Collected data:

/-- Negative side of the k-relay split: on `{o ↔ A} ∩ {a ↔ b} ∩ {o ↮ b}` the set `O = A ∖ C_b` is a nonempty subset of
`A ∖ a` and the configuration lies in `N'_O ∩ U_O ∩ B_{A∖O}`; conversely.  [this file] -/
theorem neg_split (w : Sym2 (Fin n) → unitInterval) (A : Finset (Fin n)) (o b a : Fin n) (haA : a ∈ A) :
    (prodBernoulli w).real ((⋃ s ∈ A, (openConn o s : Set (BondConfig (Fin n)))) ∩ openConn a b ∩ (openConn o b)ᶜ) =
      ∑ O ∈ (A.erase a).powerset.filter (fun O => O.Nonempty),
        (prodBernoulli w).real
          ({ω : BondConfig (Fin n) | ∀ s ∈ insert o O, ∀ x ∈ A \ O, ¬ (openGraph ω).Reachable s x} ∩
            ((⋃ s ∈ O, (openConn s o : Set (BondConfig (Fin n)))) ∩
              ⋂ s ∈ A \ O, (openConn s b : Set (BondConfig (Fin n))))) := by
  rw [← measureReal_biUnion_finset ?_ (fun _ _ => MeasurableSet.of_discrete)]
  · congr 1
    ext ω
    simp only [mem_inter_iff, mem_compl_iff, mem_iUnion, mem_iInter, exists_prop, mem_setOf_eq, openConn,
      Finset.mem_filter, Finset.mem_powerset]
    constructor
    · rintro ⟨⟨⟨s, hsA, hos⟩, hab⟩, hob⟩
      have hbs : ¬ (openGraph ω).Reachable b s := fun h => hob (hos.trans h.symm)
      refine ⟨A.filter (fun x => ¬ (openGraph ω).Reachable b x), ⟨⟨?_, ⟨s, ?_⟩⟩, ?_, ⟨s, ?_, hos.symm⟩, ?_⟩⟩
      · intro x hx
        rw [Finset.mem_filter] at hx
        rw [Finset.mem_erase]
        refine ⟨?_, hx.1⟩
        rintro rfl
        exact hx.2 hab.symm
      · exact Finset.mem_filter.2 ⟨hsA, hbs⟩
      · intro s' hs' x hx hsx
        rw [Finset.mem_sdiff, Finset.mem_filter] at hx
        have hbx : (openGraph ω).Reachable b x := by
          by_contra h
          exact hx.2 ⟨hx.1, h⟩
        rcases Finset.mem_insert.1 hs' with rfl | hs'O
        · exact hob (hsx.trans hbx.symm)
        · rw [Finset.mem_filter] at hs'O
          exact hs'O.2 (hbx.trans hsx.symm)
      · exact Finset.mem_filter.2 ⟨hsA, hbs⟩
      · intro x hx
        rw [Finset.mem_sdiff, Finset.mem_filter] at hx
        have hbx : (openGraph ω).Reachable b x := by
          by_contra h
          exact hx.2 ⟨hx.1, h⟩
        exact hbx.symm
    · rintro ⟨O, ⟨hOsub, hOne⟩, hN, ⟨s, hsO, hso⟩, hB⟩
      have hsA : s ∈ A := (Finset.mem_erase.1 (hOsub hsO)).2
      have haO : a ∉ O := fun h => (Finset.mem_erase.1 (hOsub h)).1 rfl
      have hab : (openGraph ω).Reachable a b := hB a (Finset.mem_sdiff.2 ⟨haA, haO⟩)
      refine ⟨⟨⟨s, hsA, hso.symm⟩, hab⟩, fun hob => ?_⟩
      exact hN o (Finset.mem_insert_self o O) a (Finset.mem_sdiff.2 ⟨haA, haO⟩) (hob.trans hab.symm)
  · intro O hO O' hO' hne
    rw [Function.onFun, Set.disjoint_left]
    rintro ω ⟨hN, ⟨hU, hB⟩⟩ ⟨hN', ⟨hU', hB'⟩⟩
    simp only [Finset.coe_filter, Finset.mem_powerset, mem_setOf_eq] at hO hO'
    simp only [mem_iUnion, mem_iInter, exists_prop, openConn, mem_setOf_eq] at hU hB hU' hB'
    apply hne  -- both `O` and `O'` equal `{x ∈ A | b ↮ x}`
    have key : ∀ (P : Finset (Fin n)), P ⊆ A.erase a →
        (∀ s ∈ insert o P, ∀ x ∈ A \ P, ¬ (openGraph ω).Reachable s x) →
        (∀ s ∈ A \ P, (openGraph ω).Reachable s b) → ∀ x, x ∈ P ↔ (x ∈ A ∧ ¬ (openGraph ω).Reachable b x) := by
      intro P hPsub hPN hPB x
      have haP : a ∉ P := fun h => (Finset.mem_erase.1 (hPsub h)).1 rfl
      have hab : (openGraph ω).Reachable a b := hPB a (Finset.mem_sdiff.2 ⟨haA, haP⟩)
      constructor
      · intro hx
        refine ⟨(Finset.mem_erase.1 (hPsub hx)).2, fun hbx => ?_⟩
        exact hPN x (Finset.mem_insert_of_mem hx) a (Finset.mem_sdiff.2 ⟨haA, haP⟩) (hbx.symm.trans hab.symm)
      · rintro ⟨hxA, hbx⟩
        by_contra hxP
        exact hbx (hPB x (Finset.mem_sdiff.2 ⟨hxA, hxP⟩)).symm
    ext x
    rw [key O hO.1 hN hB x, key O' hO'.1 hN' hB' x]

■ What to do
Output every record above exactly as it was given.

■ Solution
/-- Negative side of the k-relay split: on `{o ↔ A} ∩ {a ↔ b} ∩ {o ↮ b}` the set `O = A ∖ C_b` is a nonempty subset of
`A ∖ a` and the configuration lies in `N'_O ∩ U_O ∩ B_{A∖O}`; conversely.  [this file] -/
theorem neg_split (w : Sym2 (Fin n) → unitInterval) (A : Finset (Fin n)) (o b a : Fin n) (haA : a ∈ A) :
    (prodBernoulli w).real ((⋃ s ∈ A, (openConn o s : Set (BondConfig (Fin n)))) ∩ openConn a b ∩ (openConn o b)ᶜ) =
      ∑ O ∈ (A.erase a).powerset.filter (fun O => O.Nonempty),
        (prodBernoulli w).real
          ({ω : BondConfig (Fin n) | ∀ s ∈ insert o O, ∀ x ∈ A \ O, ¬ (openGraph ω).Reachable s x} ∩
            ((⋃ s ∈ O, (openConn s o : Set (BondConfig (Fin n)))) ∩
              ⋂ s ∈ A \ O, (openConn s b : Set (BondConfig (Fin n))))) := by
  rw [← measureReal_biUnion_finset ?_ (fun _ _ => MeasurableSet.of_discrete)]
  · congr 1
    ext ω
    simp only [mem_inter_iff, mem_compl_iff, mem_iUnion, mem_iInter, exists_prop, mem_setOf_eq, openConn,
      Finset.mem_filter, Finset.mem_powerset]
    constructor
    · rintro ⟨⟨⟨s, hsA, hos⟩, hab⟩, hob⟩
      have hbs : ¬ (openGraph ω).Reachable b s := fun h => hob (hos.trans h.symm)
      refine ⟨A.filter (fun x => ¬ (openGraph ω).Reachable b x), ⟨⟨?_, ⟨s, ?_⟩⟩, ?_, ⟨s, ?_, hos.symm⟩, ?_⟩⟩
      · intro x hx
        rw [Finset.mem_filter] at hx
        rw [Finset.mem_erase]
        refine ⟨?_, hx.1⟩
        rintro rfl
        exact hx.2 hab.symm
      · exact Finset.mem_filter.2 ⟨hsA, hbs⟩
      · intro s' hs' x hx hsx
        rw [Finset.mem_sdiff, Finset.mem_filter] at hx
        have hbx : (openGraph ω).Reachable b x := by
          by_contra h
          exact hx.2 ⟨hx.1, h⟩
        rcases Finset.mem_insert.1 hs' with rfl | hs'O
        · exact hob (hsx.trans hbx.symm)
        · rw [Finset.mem_filter] at hs'O
          exact hs'O.2 (hbx.trans hsx.symm)
      · exact Finset.mem_filter.2 ⟨hsA, hbs⟩
      · intro x hx
        rw [Finset.mem_sdiff, Finset.mem_filter] at hx
        have hbx : (openGraph ω).Reachable b x := by
          by_contra h
          exact hx.2 ⟨hx.1, h⟩
        exact hbx.symm
    · rintro ⟨O, ⟨hOsub, hOne⟩, hN, ⟨s, hsO, hso⟩, hB⟩
      have hsA : s ∈ A := (Finset.mem_erase.1 (hOsub hsO)).2
      have haO : a ∉ O := fun h => (Finset.mem_erase.1 (hOsub h)).1 rfl
      have hab : (openGraph ω).Reachable a b := hB a (Finset.mem_sdiff.2 ⟨haA, haO⟩)
      refine ⟨⟨⟨s, hsA, hso.symm⟩, hab⟩, fun hob => ?_⟩
      exact hN o (Finset.mem_insert_self o O) a (Finset.mem_sdiff.2 ⟨haA, haO⟩) (hob.trans hab.symm)
  · intro O hO O' hO' hne
    rw [Function.onFun, Set.disjoint_left]
    rintro ω ⟨hN, ⟨hU, hB⟩⟩ ⟨hN', ⟨hU', hB'⟩⟩
    simp only [Finset.coe_filter, Finset.mem_powerset, mem_setOf_eq] at hO hO'
    simp only [mem_iUnion, mem_iInter, exists_prop, openConn, mem_setOf_eq] at hU hB hU' hB'
    apply hne  -- both `O` and `O'` equal `{x ∈ A | b ↮ x}`
    have key : ∀ (P : Finset (Fin n)), P ⊆ A.erase a →
        (∀ s ∈ insert o P, ∀ x ∈ A \ P, ¬ (openGraph ω).Reachable s x) →
        (∀ s ∈ A \ P, (openGraph ω).Reachable s b) → ∀ x, x ∈ P ↔ (x ∈ A ∧ ¬ (openGraph ω).Reachable b x) := by
      intro P hPsub hPN hPB x
      have haP : a ∉ P := fun h => (Finset.mem_erase.1 (hPsub h)).1 rfl
      have hab : (openGraph ω).Reachable a b := hPB a (Finset.mem_sdiff.2 ⟨haA, haP⟩)
      constructor
      · intro hx
        refine ⟨(Finset.mem_erase.1 (hPsub hx)).2, fun hbx => ?_⟩
        exact hPN x (Finset.mem_insert_of_mem hx) a (Finset.mem_sdiff.2 ⟨haA, haP⟩) (hbx.symm.trans hab.symm)
      · rintro ⟨hxA, hbx⟩
        by_contra hxP
        exact hbx (hPB x (Finset.mem_sdiff.2 ⟨hxA, hxP⟩)).symm
    ext x
    rw [key O hO.1 hN hB x, key O' hO'.1 hN' hB' x]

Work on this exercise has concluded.